Here is an example program showing how to read bacnet and modbus devices wired to the subnetworks of the T3 controller. The two subnets are set up on the RS485 bus connections of the T3 controller, one will have the modbus devices and the other will have the bacnet devices. Note that you cannot mix modbus and bacnet devices on the same subnetwork or you’ll have communications errors.
Click on the node at Tab1 and then on the gear icon at Tab2 to bring up the advanced setup screen for the T3 controller. The IP address is set as fixed with the last octet of the IP address used as the panel number at the two Tab3’s. These two items need to be the same in order for the network routing rules to work. We need to make this more intuitive and will work up something for the user interface soon.
Lower down are the protocol and baud rate settings for the two subnetworks. One of the subnets is referred to as ‘main’ and it is set to Bacnet MSTP protocol at Tab5. The other subnet is referred to as ‘sub’ and this is set to Modbus at Tab 4. There’s no difference between the main and the sub except the name, both networks support Modbus and Bacnet equally well.
It goes without saying that any devices connected to each of these networks must be set to the same protocol and baud rate or the communications will not work for one or possibly all devices on that subnet.
After T3000 builds the network connections you will see the devices in the tree at Tab 6.
[Update]: Now both bacnet and modbus devices will show up here, before it was only modbus but now device discovery for both protocols is fully supported.
Next we create some variables to hold the data from the network at Tab8, give them names and set the engineering units in the variables table. Notice at Tab9 that the values are zero becuase there is no program associated with these variables yet.

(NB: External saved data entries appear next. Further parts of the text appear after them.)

/-- **Redrawing the first link makes the domino holonomy Haar, independently of any factor blind to
that link**: for bounded measurable `H : G → ℝ` and bounded measurable `N` with `N(U[(x,0) ↦ v]) = N(U)`,
`∫ H(hol_x U · hol_{x+e₀} U)·N(U) dHaar^{⊗E}(U) = (∫ H dHaar)·∫ N dHaar^{⊗E}` (any compact commutative
`G`; Fubini over the link `(x, 0)` and right invariance of Haar). [ours] -/
theorem integral_comp_dominoHolonomy_mul {G : Type*} [CommGroup G] [TopologicalSpace G]
    [IsTopologicalGroup G] [CompactSpace G] [SecondCountableTopology G] [MeasurableSpace G] [BorelSpace G]
    [NeZero L] (hL : 2 ≤ L) (x : Site 2 L) {H : G → ℝ} (hHm : Measurable H) {C : ℝ} (hHb : ∀ g, |H g| ≤ C)
    {N : GaugeConfig 2 L G → ℝ} (hNm : Measurable N) {C' : ℝ} (hNb : ∀ U, |N U| ≤ C')
    (hN : ∀ U v, N (update U (x, 0) v) = N U) :
    ∫ U, H (plaquetteHolonomy U x 0 1 * plaquetteHolonomy U (x.shift 0) 0 1) * N U
        ∂Measure.pi (fun _ : Edge 2 L => haarProbability G) =
      (∫ g, H g ∂(haarProbability G)) * ∫ U, N U ∂Measure.pi (fun _ : Edge 2 L => haarProbability G) := by
  set μ := haarProbability G with hμ
  have huniv : (fun _ : Edge 2 L => μ) (x, 0) Set.univ ≠ 0 := by simp [hμ]
  have hhm : Measurable fun U : GaugeConfig 2 L G =>
      plaquetteHolonomy U x 0 1 * plaquetteHolonomy U (x.shift 0) 0 1 :=
    (measurable_plaquetteHolonomy x 0 1).mul (measurable_plaquetteHolonomy (x.shift 0) 0 1)
  have hFm : Measurable fun U : GaugeConfig 2 L G =>
      H (plaquetteHolonomy U x 0 1 * plaquetteHolonomy U (x.shift 0) 0 1) * N U :=
    (hHm.comp hhm).mul hNm
  have hC : 0 ≤ C := (abs_nonneg _).trans (hHb 1)
  have hFi : Integrable (fun U : GaugeConfig 2 L G =>
      H (plaquetteHolonomy U x 0 1 * plaquetteHolonomy U (x.shift 0) 0 1) * N U)
      (Measure.pi fun _ : Edge 2 L => μ) :=
    Integrable.mono' (integrable_const (C * C')) hFm.aestronglyMeasurable
      (ae_of_all _ fun U => by
        rw [Real.norm_eq_abs, abs_mul]
        exact mul_le_mul (hHb _) (hNb _) (abs_nonneg _) hC)
  rw [integral_pi_eq_integral_integral_update' (fun _ : Edge 2 L => μ) (x, 0) huniv hFi]
  simp only [measure_univ, inv_one, ENNReal.toReal_one, one_smul]
  have hinner : ∀ U : GaugeConfig 2 L G,
      ∫ v, H (plaquetteHolonomy (update U (x, 0) v) x 0 1 *
          plaquetteHolonomy (update U (x, 0) v) (x.shift 0) 0 1) * N (update U (x, 0) v) ∂μ =
        (∫ g, H g ∂μ) * N U := by
    intro U
    simp only [dominoHolonomy_update_first hL U x, hN]
    rw [integral_mul_const]
    congr 1
    exact integral_mul_right_eq_self H _
  simp_rw [hinner]
  rw [integral_const_mul]

/-! ## §2 The law of the domino holonomy of the 2-d `U(1)` Wilson weight -/

section TwoDimU1

variable [NeZero L] (β : ℝ)

/-- `∫∫ ψ(a·b) w(a) w(b) da db = ∫ ψ·(K_w w)` — the two retained plaquette variables integrate to the
first convolution power (self-adjointness of `K_w`; any measurable `ψ`). [ours] -/
theorem lintegral_pair_weight_eq (x : Site 2 L) (hx : x ≠ x.shift 0) {ψ : Circle → ℝ≥0∞}
    (hψ : Measurable ψ) :
    ∫⁻ g : Site 2 L → Circle, ψ (g x * g (x.shift 0)) * (u1W β (g x) * u1W β (g (x.shift 0)))
        ∂(Measure.pi fun _ : Site 2 L => haarProbability Circle) =
      ∫⁻ u, ψ u * haarConv (u1W β) (u1W β) u ∂(haarProbability Circle) := by
  classical
  set w := u1W β with hw
  have hwm : Measurable w := measurable_u1W β
  set R : Finset (Site 2 L) := {x, x.shift 0} with hR
  have hprod : ∀ g : Site 2 L → Circle, ∏ r ∈ R, g r = g x * g (x.shift 0) := fun g =>
    Finset.prod_pair hx
  have hprodw : ∀ g : Site 2 L → Circle, ∏ r ∈ R, w (g r) = w (g x) * w (g (x.shift 0)) := fun g =>
    Finset.prod_pair (f := fun r => w (g r)) hx
  -- the integrand in the format of `lmarginal_weight_prod_eq_iterate` with `a = 1`
  have hform : (fun g : Site 2 L → Circle => ψ (g x * g (x.shift 0)) * (w (g x) * w (g (x.shift 0)))) =
      fun g => ψ ((fun _ : Site 2 L → Circle => (1 : Circle)) g * ∏ r ∈ R, g r) * ∏ r ∈ R, w (g r) := by
    funext g; rw [hprod, hprodw, one_mul]
  have hmeas : Measurable fun g : Site 2 L → Circle =>
      ψ ((fun _ : Site 2 L → Circle => (1 : Circle)) g * ∏ r ∈ R, g r) * ∏ r ∈ R, w (g r) :=
    (hψ.comp (measurable_const.mul (Finset.measurable_prod _ fun i _ => measurable_pi_apply i))).mul
      (Finset.measurable_prod _ fun i _ => hwm.comp (measurable_pi_apply i))
  have hmarg := lmarginal_weight_prod_eq_iterate (L := L) hwm hψ R (a := fun _ => (1 : Circle))
    measurable_const (fun _ _ _ _ => rfl)
  have hcard : R.card = 2 := Finset.card_pair hx
  rw [hcard] at hmarg
  -- integrate: the `lmarginal` over `R` is the constant `(K_w² ψ)(1)`
  have hconst : (∫⋯∫⁻_R, (fun g : Site 2 L → Circle =>
      ψ ((fun _ : Site 2 L → Circle => (1 : Circle)) g * ∏ r ∈ R, g r) * ∏ r ∈ R, w (g r))
        ∂fun _ : Site 2 L => haarProbability Circle) =
      ∫⋯∫⁻_R, (fun _ : Site 2 L → Circle => (haarConv w)^[2] ψ 1) ∂fun _ : Site 2 L => haarProbability Circle := by
    rw [hmarg, lmarginal_eq_self_of_indep (haarProbability Circle) R (fun _ _ => rfl)]
  rw [hform, lintegral_eq_of_lmarginal_eq R hmeas measurable_const hconst, lintegral_const, measure_univ,
    mul_one]
  -- `(K_w² ψ)(1) = ∫ (K_w ψ)·w = ∫ ψ·(K_w w)`
  show (haarConv w)^[2] ψ 1 = ∫⁻ u, ψ u * haarConv w w u ∂(haarProbability Circle)
  rw [show (2 : ℕ) = 1 + 1 from rfl, Function.iterate_succ_apply', Function.iterate_one]
  unfold haarConv
  simp only [one_mul]
  exact lintegral_haarConv_mul hwm (u1W_symm β) hψ hwm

Next we create a short program to read and write some network points. Click on the programming icon at Tab 10 to bring up the list of programs running in this controller, each row represents one program. Click on the first row at Tab11 and hit the “Insert” key to bring up the program editor at Tab12.
Further down is a listing of the program. You can mix bacnet and modbus commands in the same program, the controller will take care of routing the traffic to the appropriate subnetwork.
Lines 40 and 50 are the bacnet commands which make use of the bacnet ‘AI’ keyword for analog input. The ‘28’ is the panel ID of the T3 controller itself followed by a ‘.’ to denote the subnetwork and then the address ID of the subnet device, ‘12’ in this case.
40 TEMP1 = 28.12.AI1
50 HUM1 = 28.12.AI2
Lines 90 and 100 are the modbus commands to read the corresponding data using modbus registers. The format is similar to the bacnet commands, using the ‘MAIN.SUBNET’ notation to refer to the T3 controller ID and the subnet node ID. Finally, note that modbus registers are integer values x 10 so we need to divide by 10 to get the actual value.
90 TEMP2 = 28.84.MB_REG101 / 10
100 HUM2 = 28.84.MB_REG304 / 10
*******Here is the whole program for reference **************
10 REM READ MSTP POINTS
20 REM — 28 → ADDRESS OF THE CONTROLLER, (LAST OCTET OF IP ADDRESS)
30 REM — 12 → SUBNET MSTP BACNET DEVICE ADDRESS
40 TEMP1 = 28.12.AI1
50 HUM1 = 28.12.AI2
60 REM READ MODBUS POINTS
70 REM — 28 → ADDRESS OF THE CONTROLLER, (LAST OCTET OF IP ADDRESS)
80 REM — 84 → SUBNET MODBUS DEVICE ADDRESS
90 TEMP2 = 28.84.MB_REG101 / 10
100 HUM2 = 28.84.MB_REG304 / 10
Here is a list of the network points activity generated by a typical control program, these network points are generated automatically and transparently for you any time you use an item which is not located on the local controller. In this example we see two modbus register reads to two separate thermostats using modbus register reads. You can see the devices are online and reporting some data under the value column.
TBD: Explain the “Time Remaining” column.